PSNC 2015: Plan Decumulation Strategies and Products

Income products are a hot topic for the retirement plan industry.

Only 12% of retirement plans sponsors polled at the PLANSPONSOR National Conference in Chicago on Wednesday offer a retirement income product. 401(k) plans are generally not annuitized at this time so it’s mostly up to workers to figure out how to try to make their money last through their lifetime.

Shale W. Latter, retirement plan consultant for CapTrust Advisors, says, “By comparison, old-fashioned defined benefit [DB] pension plans, which fewer workers have today, guarantee lifetime payouts, and the default payout is a joint and survivor annuity.”

But with DB plans “flat lining” and the first major wave of Baby Boomers retiring, the industry overall needs to figure out how to help defined contribution (DC) participants go through the transition from a salary to the decumulation phase of their retirement savings.

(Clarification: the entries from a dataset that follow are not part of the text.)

omit [DecidableEq V] in
/-- `g ≥ 2` forces an edge, hence two vertices. [cite: BakerNorine2009, Proposition 36] -/
theorem nontrivial_of_two_le_genus (hg : 2 ≤ genus G) : Nontrivial V := by
  rw [genus_eq] at hg
  have hE : 0 < #G.edgeFinset := by
    have : (0 : ℤ) < #G.edgeFinset := by
      linarith [(Nat.cast_nonneg (Fintype.card V) : (0 : ℤ) ≤ _)]
    exact_mod_cast this
  obtain ⟨e, he⟩ := card_pos.1 hE
  rw [mem_edgeFinset] at he
  induction e using Sym2.ind with
  | _ x y => exact ⟨⟨x, y, G.ne_of_adj he⟩⟩

omit [Fintype V] [DecidableEq V] [DecidableRel G.Adj] in
/-- In a connected graph on at least two vertices every vertex has a neighbour. [folklore] -/
private theorem exists_adj_of_nontrivial [Nontrivial V] (hG : G.Connected) (v : V) : ∃ w, G.Adj v w := by
  obtain ⟨u, hu⟩ := exists_ne v
  obtain ⟨p⟩ := hG.preconnected v u
  exact ⟨p.snd, p.adj_snd (Walk.not_nil_of_ne hu.symm)⟩

variable [LinearOrder K] [IsStrictOrderedRing K]

/-- **Proposition 36, edge-vector form.** If `G` is 2-edge-connected of genus `≥ 2` and the
automorphism `α` acts as the identity on the flow space (`= 𝓗¹(G)` read along `σ`), then `α = 1`
(«if `α^*` is the identity map on `𝓗¹(G)`, then `α` is the identity map on `G`»). [cite:
BakerNorine2009, Proposition 36] -/
theorem eq_one_of_edgePull_eq_self (h2 : G.IsEdgeConnected 2) (hg : 2 ≤ genus G) (α : G ≃g G)
    (hα : ∀ x ∈ σ.flowSpace K, edgePull σ K α x = x) : α = 1 := by
  haveI : Nontrivial V := nontrivial_of_two_le_genus hg
  have hG : G.Connected := h2.connected (by norm_num)
  -- (1) `tr(α^* | flow space) = g`
  have hid : (edgePull σ K α).restrict (mapsTo_edgePull_flowSpace σ K α) = LinearMap.id :=
    LinearMap.ext fun x => Subtype.ext (hα x.1 x.2)
  have htr := card_fixed_sub_sum_orientSign σ K hG α
  rw [hid, LinearMap.trace_id, σ.finrank_flowSpace K, sum_orientSign_eq σ K α] at htr
  have hgc : genus G = corank G := genus_eq_corank hG
  -- abbreviations
  set S := fixedVertices α with hS
  set F := fixedEdges α with hF
  set m := (univ.filter fun e : G.edgeSet =>
    α.mapEdgeSet e = e ∧ σ.head (α.mapEdgeSet e) ≠ α (σ.head e)).card with hm
  -- the Hopf identity in `ℕ`: `#S + m + g = 1 + #F`
  have hN : S.card + m + corank G = 1 + F.card := by
    have h' : ((S.card + m + corank G : ℕ) : K) = ((1 + F.card : ℕ) : K) := by
      push_cast
      linarith
    exact_mod_cast h'
  -- (2) the incidence mapping restricted to the vectors supported on `F`
  set DF : supportedOn K F →ₗ[K] (V → K) := (σ.incMatrix K).mulVecLin.domRestrict (supportedOn K F)
    with hDF
  have hrn := LinearMap.finrank_range_add_finrank_ker DF
  rw [finrank_supportedOn] at hrn
  -- its range lies in `{f = 0 off S} ∩ {Σ f = 0}`
  have hrange : LinearMap.range DF ≤ supportedOn K S ⊓ sumZeroFunctions V K := by
    rintro f ⟨x, rfl⟩
    refine ⟨fun u hu => ?_, ?_⟩
    · rw [hDF, LinearMap.domRestrict_apply, Matrix.mulVecLin_apply, Matrix.mulVec, dotProduct]
      refine sum_eq_zero fun e _ => ?_
      by_cases hx : (x : G.edgeSet → K) e = 0
      · rw [hx, mul_zero]
      · have he : e ∈ F := by
          by_contra he
          exact hx (x.2 e he)
        have hu' : u ∉ (e : Sym2 V) := by
          intro hue
          rcases σ.mem_iff.1 hue with rfl | rfl
          · exact hu (head_mem_fixedVertices σ he)
          · exact hu (mem_fixedVertices_iff.2 ((mem_fixedEdges_iff σ).1 he).2)
        rw [σ.incMatrix_of_not_mem K hu', zero_mul]
    · rw [SetLike.mem_coe, mem_sumZeroFunctions_iff, hDF, LinearMap.domRestrict_apply,
        Matrix.mulVecLin_apply]
      simp_rw [Matrix.mulVec, dotProduct]
      rw [sum_comm]
      refine sum_eq_zero fun e _ => ?_
      rw [← sum_mul, σ.sum_incMatrix K, zero_mul]
  -- its kernel, pushed into the edge space, lies in the flow space
  have hker : (LinearMap.ker DF).map (supportedOn K F).subtype ≤ σ.flowSpace K := by
    rintro z ⟨x, hx, rfl⟩
    have hx' : DF x = 0 := hx
    rw [hDF, LinearMap.domRestrict_apply, Matrix.mulVecLin_apply] at hx'
    exact (σ.mem_flowSpace_iff K).2 hx'
  have hker' : Module.finrank K ((LinearMap.ker DF).map (supportedOn K F).subtype) =
      Module.finrank K (LinearMap.ker DF) := Submodule.finrank_map_subtype_eq _ _
  have hnul : Module.finrank K (LinearMap.ker DF) ≤ corank G := by
    rw [← hker', ← σ.finrank_flowSpace K]
    exact Submodule.finrank_mono hker
  -- (3) `S` is non-empty (else `e₊ = 0` and the Hopf identity contradicts `g ≥ 2`)
  have hSne : S.Nonempty := by
    by_contra hS0
    rw [not_nonempty_iff_eq_empty] at hS0
    have hF0 : F = ∅ := by
      rw [eq_empty_iff_forall_notMem]
      intro e he
      have h := head_mem_fixedVertices σ he
      rw [← hS, hS0] at h
      exact notMem_empty _ h
    rw [hS0, hF0, card_empty, card_empty] at hN
    have : (2 : ℤ) ≤ corank G := hgc ▸ hg
    omega
  -- (4) the range has dimension `≤ #S − 1`
  have hrk : Module.finrank K (LinearMap.range DF) + 1 ≤ S.card := by
    obtain ⟨v₀, hv₀⟩ := hSne
    have hlt : supportedOn K S ⊓ sumZeroFunctions V K < supportedOn K S := by
      refine lt_of_le_of_ne inf_le_left fun h => ?_
      have hmem : (Pi.single v₀ (1 : K) : V → K) ∈ supportedOn K S := fun u hu => by
        rw [Pi.single_apply, if_neg]
        rintro rfl
        exact hu hv₀
      rw [← h] at hmem
      have hs := (mem_sumZeroFunctions_iff K).1 hmem.2
      rw [Finset.sum_pi_single', if_pos (mem_univ _)] at hs
      exact one_ne_zero hs
    have h1 := Submodule.finrank_lt_finrank_of_lt hlt
    have h2 := Submodule.finrank_mono hrange
    rw [finrank_supportedOn] at h1
    omega
  -- (5) hence the kernel has dimension exactly `g`, i.e. every flow is supported on `F`
  have hnul' : Module.finrank K (LinearMap.ker DF) = corank G := by omega
  have heq : (LinearMap.ker DF).map (supportedOn K F).subtype = σ.flowSpace K :=
    Submodule.eq_of_le_of_finrank_eq hker (by rw [hker', hnul', σ.finrank_flowSpace K])
  have hsupp : ∀ z ∈ σ.flowSpace K, ∀ e, e ∉ F → z e = 0 := by
    intro z hz e he
    rw [← heq] at hz
    obtain ⟨x, -, rfl⟩ := hz
    exact x.2 e he
  -- (6) every edge carries a non-zero flow, so every edge, hence every vertex, is fixed
  have hall : ∀ e : G.edgeSet, e ∈ F := fun e => by
    by_contra he
    obtain ⟨z, hz, hze⟩ := exists_mem_flowSpace_apply_ne_zero σ K h2 e
    exact hze (hsupp z hz e he)
  refine RelIso.ext fun v => ?_
  rw [RelIso.one_apply]
  obtain ⟨w, hvw⟩ := exists_adj_of_nontrivial hG v
  have he := (mem_fixedEdges_iff σ).1 (hall ⟨s(v, w), hvw⟩)
  rcases σ.head_tail_of_adj hvw with ⟨h1, -⟩ | ⟨-, h1⟩
  · rw [h1] at he
    exact he.1
  · rw [h1] at he
    exact he.2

What options can be offered to defined contribution plans besides lump sums, which all plan sponsors offer? According to Latter, the first step is to identify which of three different camps plan sponsors are in.

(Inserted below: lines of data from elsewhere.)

/-
Copyright (c) 2026 the pub-hodgecm-mathlib formalisation cell (harness21).  Prover seat hodgecm-mathlib-K2E1-p15 (g4), Track B ∕ K2-LIT, h413 = `stmt-HodgeConjecture-24833`, route `HCCMUnconditional`,
R90-TF section S8 «ContSpec-n½», ESTATE T pure-type side (S8 dealer R90-CS-plan (g3), S8-R224 (3) 2026-09-05T02:28:05Z): the `hVτ` GLUE — a `K_max`-irreducible block IS `W`-isotypic.
-/
import Summits.HodgeConjecture.HodgeConjecture.Theorems.R90S8ResGMidAtomTauPureSplitU3   -- ★ p864443 (K2E1-p12): §5a `le_chiSectionSpacePairKType_of_kMax_irreducible` (pattern + helpers: `archMaximalCompact_le_kMax`, `finAdelicToAdelic_mem_kMax`,
                                                                                          --   `rightTranslation_arch_fin_comm`); brings ★ (3′) p863637 `chiSectionSpacePairKType`, ★ `Representation.homRangeSum` API, ★ GKModulesProofs, ★ τ-DEFS
import HarnessLib

/-!
# S8 ESTATE T — `R90S8PureBlockIsotypicU3`: THE `hVτ` GLUE — A `K_max`-IRREDUCIBLE BLOCK OF PAIR-SECTIONS IS `W`-ISOTYPIC IN THE PORT'S CURRENCY: it is spanned by the images of its
# `K_∞`-equivariant copies of ONE irreducible `K_∞`-type `W₀ ≤ U` (read on `G_∞` through `ι`), and lies in the `τ`-part `V(…)^τ` of ★ (3′) for the same `τ = r|_{W₀}`

Track B ∕ K2-LIT, crux h413 = `stmt-HodgeConjecture-24833`, route of record `HCCMUnconditional`; cell `hodgecm-mathlib`, R90-TF programme, section S8 «ContSpec-n½», ESTATE T (rulings J-S8-T2,
J-S8-T2′).  THEOREMS ONLY (no `def`, no `instance`, no `notation`, no named-fact hypothesis, no `sorry`; default heartbeats); lane `--supports stmt-HodgeConjecture-24833 --as helper`
(count-neutral).  CLOSES NO SOCKET.  CM print `U_{L∕L⁺}(3)`.

WHY.  The τ-ports (★ p864413 `K2E1ChiHeckeArchScalarTauU2`, ★ p864481 `…OfPorts`, ★ p864579 `R90S8MidWitnessExportsOfTU3`) consume the purity of a block `V` in the VOCABULARY-FREE shape
`hVτ : V ≤ ⨆ (J : W →ₗ (G(𝔸) → ℂ)) (_ : range J ≤ V ∧ ∀ k ∈ K_∞, J v (x·ι k) = J (τ k v) x), range J` («`V` is spanned by its `K_∞`-equivariant copies of `W`»), with `τ : G_∞ → End W` a bare map
read on `K_∞ = ι⁻¹K`.  ★ §5 (K2E1-p12, `R90S8ResGMidAtomTauPureSplitU3`) delivers the blocks as `K_max`-IRREDUCIBLE finite-dimensional `K_max`-stable spaces `U` of pair-sections and proves (§5a)
`U ≤ V(…)^τ` for an irreducible `K_∞`-type `τ = r|_{W₀}`, `W₀ ≤ U` minimal `K_∞`-stable — whose proof in fact shows MORE: `U` EQUALS its own `τ`-part `D := (homRangeSum (r|_U ∘ K_∞) τ).map U.subtype`
(`D ∋ W₀ ≠ 0` is `K_∞`-stable and `ι_f(G(𝒪̂)_f)`-stable — each `r(ι_f c)|_U` is a `K_∞`-intertwiner since `ι(K_∞)` and `ι_f(·)` commute — hence a non-zero `K_max`-subrepresentation of the
irreducible `U`).  THIS FILE re-runs that argument (★ §5a's proof, verbatim up to `U ≤ D`) and READS `U ≤ D` in the port's currency: `D = ⨆_T range (U.subtype ∘ T)` over the `K_∞`-maps
`T : W₀ → U`, each `J := U.subtype ∘ T` having `range J ≤ U` and `J (τ′ k v) = r(ι k)(J v)` for `k ∈ K_∞`, where `τ′ k := τ ⟨ι k, _⟩` (extended by `id` off `ι⁻¹(ι(K_∞))`, a `dite` — the bare map the
ports take).  So for every block of ★ §5d, and for the `K_max`-block of a pure witness, the letter `hVτ` of ★ p864481 ∕ ★ p864579 is DISCHARGED, leaving THE LINE (`hline` ∕ `hco`) as the only
pure-type letter ([BrockerTomDieck1985, II (4.14)]: an irreducible representation of `K_∞ × K_f⁰` is `K_∞`-isotypic; [WallachRRG1, §1.4.6–1.4.7]).
* **`exists_isotypic_of_kMax_irreducible`** — ★ §5a's conclusion (`W₀ ≤ U`, f.d., irreducible `τ = r|_{W₀}`, `U ≤ V(…)^τ`) AND the port's `hVτ` for `U` at `(↥W₀, τ′)`.
HONEST LABEL: HC_CM is proved only modulo the 7 printed citations (2 remaining named inputs: hLiu418 = `stmt-HodgeConjecture-24832`, h413 = `stmt-HodgeConjecture-24833`) until rung 0
closes; REL ≠ ★ ≠ BUILT; glue — pays no socket; the LINE per `K_∞`-type stays the T assembler's letter (★ p864279 + Frobenius–Riesz per arch place); count-neutral.

## References
* [BrockerTomDieck1985] T. Bröcker, T. tom Dieck, *Representations of Compact Lie Groups*, GTM 98 (1985), II (1.9), (4.14)–(4.15).
* [WallachRRG1] N. R. Wallach, *Real Reductive Groups I* (1988), §1.4.6–1.4.7 (`V(γ)`), §3.3.1.
* [BorelJacquet1979] A. Borel, H. Jacquet, *Automorphic forms and automorphic representations*, Proc. Symp. Pure Math. 33.1 (1979), §4.1 (`K = K_∞·K_f`).
* [MoeglinWaldspurger1995] C. Mœglin, J.-L. Waldspurger, *Spectral Decomposition and Eisenstein Series* (1995), I.2.17.
-/

set_option autoImplicit false
set_option linter.dupNamespace false  -- the mandated namespace `…HodgeConjecture.HodgeConjecture.R90.S8` (LEAD #1 L1) repeats the summit's segment

noncomputable section

open MeasureTheory Measure Set Filter Topology NumberField ContRepresentation
open Literature.NumberTheory Literature.NumberTheory.Automorphic Literature.NumberTheory.Automorphic.UnitaryGroup Literature.NumberTheory.GaloisRepresentations AdelicGroupData
open Literature.NumberTheory.Automorphic.Arthur2013.Leaves.TECR Literature.NumberTheory.Rogawski1990
open Summit.HodgeConjecture.HodgeConjecture.Cruxes.H413.K2E1BorelEisensteinU
open Summit.HodgeConjecture.HodgeConjecture.Cruxes.H413.K2E1CharacterEisensteinU3PairDefs
open Summit.HodgeConjecture.HodgeConjecture.Cruxes.H413.K2E1ChiSectionSpaceU3PairDefs
open scoped ENNReal NNReal

namespace Summit.HodgeConjecture.HodgeConjecture.R90.S8

variable (L : Type) [Field L] [NumberField L] [IsCMField L]
  {χ₁ : HeckeCharacter L} {χ₂ : ↥(TorusDict.torus (IsCMField.complexConj L)) →ₜ* ℂˣ}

  1. The plan sponsor wants no involvement with participant’s retirement decumulation. For these sponsors, Latter says, it would still be relatively simple to add a feature offering systematic periodic withdrawals. 
  2. The plan sponsor wants to help, but not within the plan. For these sponsors, Latter says, adding a non-guaranteed managed payout fund would make sense. This is an out-of-plan annuity option but the sponsor can be the catalyst to educate participants, and participants can receive institutional pricing. 
  3. The plan sponsor is interested in helping their participants. They can offer a guaranteed income product within the plan. There are many options available. 

Next: The conversation on income products gains traction.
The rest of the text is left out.